(Stored data entries)
::::::
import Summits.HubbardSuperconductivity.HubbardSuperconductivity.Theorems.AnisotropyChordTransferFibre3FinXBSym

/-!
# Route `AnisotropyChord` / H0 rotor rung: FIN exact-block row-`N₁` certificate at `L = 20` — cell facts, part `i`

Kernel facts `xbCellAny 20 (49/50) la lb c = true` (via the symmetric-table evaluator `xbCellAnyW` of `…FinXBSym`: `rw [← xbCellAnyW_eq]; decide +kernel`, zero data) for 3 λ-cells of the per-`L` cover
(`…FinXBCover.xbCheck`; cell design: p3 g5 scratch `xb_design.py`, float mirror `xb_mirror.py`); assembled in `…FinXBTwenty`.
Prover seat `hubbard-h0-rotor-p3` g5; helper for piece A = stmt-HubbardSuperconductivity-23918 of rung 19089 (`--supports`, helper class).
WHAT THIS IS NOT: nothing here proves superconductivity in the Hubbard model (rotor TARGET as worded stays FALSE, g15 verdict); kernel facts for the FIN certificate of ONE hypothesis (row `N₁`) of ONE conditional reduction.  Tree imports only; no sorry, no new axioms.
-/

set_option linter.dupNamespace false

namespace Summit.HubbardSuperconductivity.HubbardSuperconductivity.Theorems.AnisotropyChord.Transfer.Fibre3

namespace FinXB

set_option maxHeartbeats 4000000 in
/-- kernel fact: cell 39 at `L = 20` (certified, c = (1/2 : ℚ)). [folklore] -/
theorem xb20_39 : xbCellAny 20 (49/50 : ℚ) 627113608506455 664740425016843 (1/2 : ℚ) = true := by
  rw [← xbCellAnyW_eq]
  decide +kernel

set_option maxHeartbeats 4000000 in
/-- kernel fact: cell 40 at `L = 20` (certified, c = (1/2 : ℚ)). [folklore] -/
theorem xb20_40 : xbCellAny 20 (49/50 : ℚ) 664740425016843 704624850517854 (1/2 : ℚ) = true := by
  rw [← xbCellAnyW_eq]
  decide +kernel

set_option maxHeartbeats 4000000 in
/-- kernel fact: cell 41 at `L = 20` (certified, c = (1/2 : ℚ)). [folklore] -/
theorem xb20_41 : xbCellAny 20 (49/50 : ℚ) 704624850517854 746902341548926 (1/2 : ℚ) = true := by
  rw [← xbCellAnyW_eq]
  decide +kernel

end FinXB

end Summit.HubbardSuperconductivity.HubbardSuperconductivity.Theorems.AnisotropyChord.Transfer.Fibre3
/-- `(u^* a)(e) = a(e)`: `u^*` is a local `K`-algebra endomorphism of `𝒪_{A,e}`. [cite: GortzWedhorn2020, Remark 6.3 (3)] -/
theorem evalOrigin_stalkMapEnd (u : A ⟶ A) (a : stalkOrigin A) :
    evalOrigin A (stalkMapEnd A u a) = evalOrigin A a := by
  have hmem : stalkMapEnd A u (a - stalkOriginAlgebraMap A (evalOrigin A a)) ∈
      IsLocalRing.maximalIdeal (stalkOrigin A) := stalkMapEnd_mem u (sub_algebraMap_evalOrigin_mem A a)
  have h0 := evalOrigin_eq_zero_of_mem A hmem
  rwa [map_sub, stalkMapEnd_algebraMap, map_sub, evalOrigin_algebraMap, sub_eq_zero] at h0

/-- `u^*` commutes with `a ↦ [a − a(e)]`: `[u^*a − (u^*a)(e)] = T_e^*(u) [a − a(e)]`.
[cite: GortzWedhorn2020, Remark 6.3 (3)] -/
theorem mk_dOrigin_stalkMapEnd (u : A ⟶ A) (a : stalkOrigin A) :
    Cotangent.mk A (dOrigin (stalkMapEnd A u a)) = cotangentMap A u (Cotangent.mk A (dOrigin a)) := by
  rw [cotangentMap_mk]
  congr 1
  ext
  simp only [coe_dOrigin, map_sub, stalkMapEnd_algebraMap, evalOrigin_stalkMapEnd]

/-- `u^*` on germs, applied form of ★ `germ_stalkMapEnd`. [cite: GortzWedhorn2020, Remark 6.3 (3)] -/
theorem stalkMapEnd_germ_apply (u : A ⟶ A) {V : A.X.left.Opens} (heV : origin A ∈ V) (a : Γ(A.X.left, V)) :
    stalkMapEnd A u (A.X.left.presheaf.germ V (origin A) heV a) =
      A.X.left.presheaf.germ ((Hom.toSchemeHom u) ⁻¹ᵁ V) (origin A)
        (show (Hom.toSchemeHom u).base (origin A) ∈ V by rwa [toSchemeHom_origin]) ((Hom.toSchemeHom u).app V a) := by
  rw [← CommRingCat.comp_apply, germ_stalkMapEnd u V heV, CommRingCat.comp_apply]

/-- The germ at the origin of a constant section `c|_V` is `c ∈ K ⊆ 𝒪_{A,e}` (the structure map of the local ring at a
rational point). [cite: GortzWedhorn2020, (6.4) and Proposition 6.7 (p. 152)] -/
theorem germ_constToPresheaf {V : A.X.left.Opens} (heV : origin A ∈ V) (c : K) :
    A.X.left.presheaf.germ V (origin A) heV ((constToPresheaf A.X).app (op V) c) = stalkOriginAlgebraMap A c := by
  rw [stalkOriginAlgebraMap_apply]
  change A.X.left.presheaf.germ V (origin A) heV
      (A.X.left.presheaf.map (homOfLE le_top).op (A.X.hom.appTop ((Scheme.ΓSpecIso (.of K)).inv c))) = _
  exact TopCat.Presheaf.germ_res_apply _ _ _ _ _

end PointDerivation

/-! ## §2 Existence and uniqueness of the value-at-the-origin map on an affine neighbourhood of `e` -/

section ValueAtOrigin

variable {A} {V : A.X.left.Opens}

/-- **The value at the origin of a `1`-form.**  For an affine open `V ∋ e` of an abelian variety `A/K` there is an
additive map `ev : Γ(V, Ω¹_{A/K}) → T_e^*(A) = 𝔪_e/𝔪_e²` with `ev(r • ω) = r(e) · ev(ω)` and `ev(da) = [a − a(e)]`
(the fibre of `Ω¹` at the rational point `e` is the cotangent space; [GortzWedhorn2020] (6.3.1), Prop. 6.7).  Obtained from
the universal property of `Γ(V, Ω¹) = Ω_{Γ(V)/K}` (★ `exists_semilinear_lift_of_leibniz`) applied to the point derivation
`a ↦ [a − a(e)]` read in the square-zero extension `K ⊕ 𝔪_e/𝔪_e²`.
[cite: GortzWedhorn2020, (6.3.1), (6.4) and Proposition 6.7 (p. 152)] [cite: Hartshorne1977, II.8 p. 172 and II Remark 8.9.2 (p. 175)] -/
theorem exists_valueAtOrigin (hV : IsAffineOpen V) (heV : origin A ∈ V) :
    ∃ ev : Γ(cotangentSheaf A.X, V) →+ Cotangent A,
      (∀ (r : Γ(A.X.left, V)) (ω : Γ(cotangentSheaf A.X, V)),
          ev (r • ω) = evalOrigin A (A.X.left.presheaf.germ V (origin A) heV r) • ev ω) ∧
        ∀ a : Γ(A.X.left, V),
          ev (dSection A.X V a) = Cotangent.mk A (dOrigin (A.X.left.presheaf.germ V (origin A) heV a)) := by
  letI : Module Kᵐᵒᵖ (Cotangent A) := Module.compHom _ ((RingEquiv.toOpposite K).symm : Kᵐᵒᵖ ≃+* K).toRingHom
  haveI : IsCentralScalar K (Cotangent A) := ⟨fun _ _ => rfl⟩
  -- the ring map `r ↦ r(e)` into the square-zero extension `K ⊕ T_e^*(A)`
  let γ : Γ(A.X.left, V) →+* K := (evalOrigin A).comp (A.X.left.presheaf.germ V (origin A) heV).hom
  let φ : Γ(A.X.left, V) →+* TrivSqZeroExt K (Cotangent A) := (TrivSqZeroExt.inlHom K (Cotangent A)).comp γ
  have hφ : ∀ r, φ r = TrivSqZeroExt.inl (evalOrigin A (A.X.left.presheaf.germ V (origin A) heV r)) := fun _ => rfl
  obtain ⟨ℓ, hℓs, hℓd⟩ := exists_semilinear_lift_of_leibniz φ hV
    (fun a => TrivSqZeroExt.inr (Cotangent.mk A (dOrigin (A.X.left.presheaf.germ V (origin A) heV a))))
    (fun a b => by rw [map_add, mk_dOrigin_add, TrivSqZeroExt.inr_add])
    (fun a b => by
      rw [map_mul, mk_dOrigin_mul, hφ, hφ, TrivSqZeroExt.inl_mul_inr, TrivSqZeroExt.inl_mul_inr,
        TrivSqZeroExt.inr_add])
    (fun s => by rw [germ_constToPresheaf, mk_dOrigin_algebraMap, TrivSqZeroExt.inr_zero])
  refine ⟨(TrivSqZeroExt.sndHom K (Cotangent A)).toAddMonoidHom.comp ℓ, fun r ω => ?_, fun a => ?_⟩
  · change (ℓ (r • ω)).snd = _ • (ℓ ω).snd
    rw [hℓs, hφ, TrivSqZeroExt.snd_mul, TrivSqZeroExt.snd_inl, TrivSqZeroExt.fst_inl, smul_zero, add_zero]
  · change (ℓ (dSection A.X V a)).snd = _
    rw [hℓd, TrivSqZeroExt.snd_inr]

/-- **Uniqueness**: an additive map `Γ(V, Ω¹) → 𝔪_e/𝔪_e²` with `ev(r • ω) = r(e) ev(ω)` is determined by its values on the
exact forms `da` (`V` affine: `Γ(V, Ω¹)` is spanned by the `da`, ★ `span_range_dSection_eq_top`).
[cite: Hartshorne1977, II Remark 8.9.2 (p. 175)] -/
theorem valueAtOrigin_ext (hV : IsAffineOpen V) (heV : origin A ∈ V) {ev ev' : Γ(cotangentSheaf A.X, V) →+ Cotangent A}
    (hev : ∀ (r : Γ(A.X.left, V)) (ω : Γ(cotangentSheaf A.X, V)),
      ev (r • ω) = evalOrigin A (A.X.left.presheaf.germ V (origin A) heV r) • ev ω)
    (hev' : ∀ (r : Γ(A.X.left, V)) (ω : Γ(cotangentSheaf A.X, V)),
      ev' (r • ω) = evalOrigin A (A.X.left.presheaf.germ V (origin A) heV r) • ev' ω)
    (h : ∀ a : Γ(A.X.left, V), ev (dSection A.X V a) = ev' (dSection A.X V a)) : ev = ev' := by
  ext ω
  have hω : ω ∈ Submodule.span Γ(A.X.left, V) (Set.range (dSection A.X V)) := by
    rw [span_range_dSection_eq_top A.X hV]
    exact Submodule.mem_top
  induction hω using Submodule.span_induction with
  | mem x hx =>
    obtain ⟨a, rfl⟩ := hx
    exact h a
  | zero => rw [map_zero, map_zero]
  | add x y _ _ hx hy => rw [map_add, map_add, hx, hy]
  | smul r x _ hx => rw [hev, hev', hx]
::::::
When you reach the line holding "rational point). [cite: GortzWedhorn2020, (6.4)" in the records above, begin reproducing exactly, stop after the line holding "letI : Module", and output nothing else.

rational point). [cite: GortzWedhorn2020, (6.4) and Proposition 6.7 (p. 152)] -/
theorem germ_constToPresheaf {V : A.X.left.Opens} (heV : origin A ∈ V) (c : K) :
    A.X.left.presheaf.germ V (origin A) heV ((constToPresheaf A.X).app (op V) c) = stalkOriginAlgebraMap A c := by
  rw [stalkOriginAlgebraMap_apply]
  change A.X.left.presheaf.germ V (origin A) heV
      (A.X.left.presheaf.map (homOfLE le_top).op (A.X.hom.appTop ((Scheme.ΓSpecIso (.of K)).inv c))) = _
  exact TopCat.Presheaf.germ_res_apply _ _ _ _ _

end PointDerivation

/-! ## §2 Existence and uniqueness of the value-at-the-origin map on an affine neighbourhood of `e` -/

section ValueAtOrigin

variable {A} {V : A.X.left.Opens}

/-- **The value at the origin of a `1`-form.**  For an affine open `V ∋ e` of an abelian variety `A/K` there is an
additive map `ev : Γ(V, Ω¹_{A/K}) → T_e^*(A) = 𝔪_e/𝔪_e²` with `ev(r • ω) = r(e) · ev(ω)` and `ev(da) = [a − a(e)]`
(the fibre of `Ω¹` at the rational point `e` is the cotangent space; [GortzWedhorn2020] (6.3.1), Prop. 6.7).  Obtained from
the universal property of `Γ(V, Ω¹) = Ω_{Γ(V)/K}` (★ `exists_semilinear_lift_of_leibniz`) applied to the point derivation
`a ↦ [a − a(e)]` read in the square-zero extension `K ⊕ 𝔪_e/𝔪_e²`.
[cite: GortzWedhorn2020, (6.3.1), (6.4) and Proposition 6.7 (p. 152)] [cite: Hartshorne1977, II.8 p. 172 and II Remark 8.9.2 (p. 175)] -/
theorem exists_valueAtOrigin (hV : IsAffineOpen V) (heV : origin A ∈ V) :
    ∃ ev : Γ(cotangentSheaf A.X, V) →+ Cotangent A,
      (∀ (r : Γ(A.X.left, V)) (ω : Γ(cotangentSheaf A.X, V)),
          ev (r • ω) = evalOrigin A (A.X.left.presheaf.germ V (origin A) heV r) • ev ω) ∧
        ∀ a : Γ(A.X.left, V),
          ev (dSection A.X V a) = Cotangent.mk A (dOrigin (A.X.left.presheaf.germ V (origin A) heV a)) := by
  letI : Module Kᵐᵒᵖ (Cotangent A) := Module.compHom _ ((RingEquiv.toOpposite K).symm : Kᵐᵒᵖ ≃+* K).toRingHom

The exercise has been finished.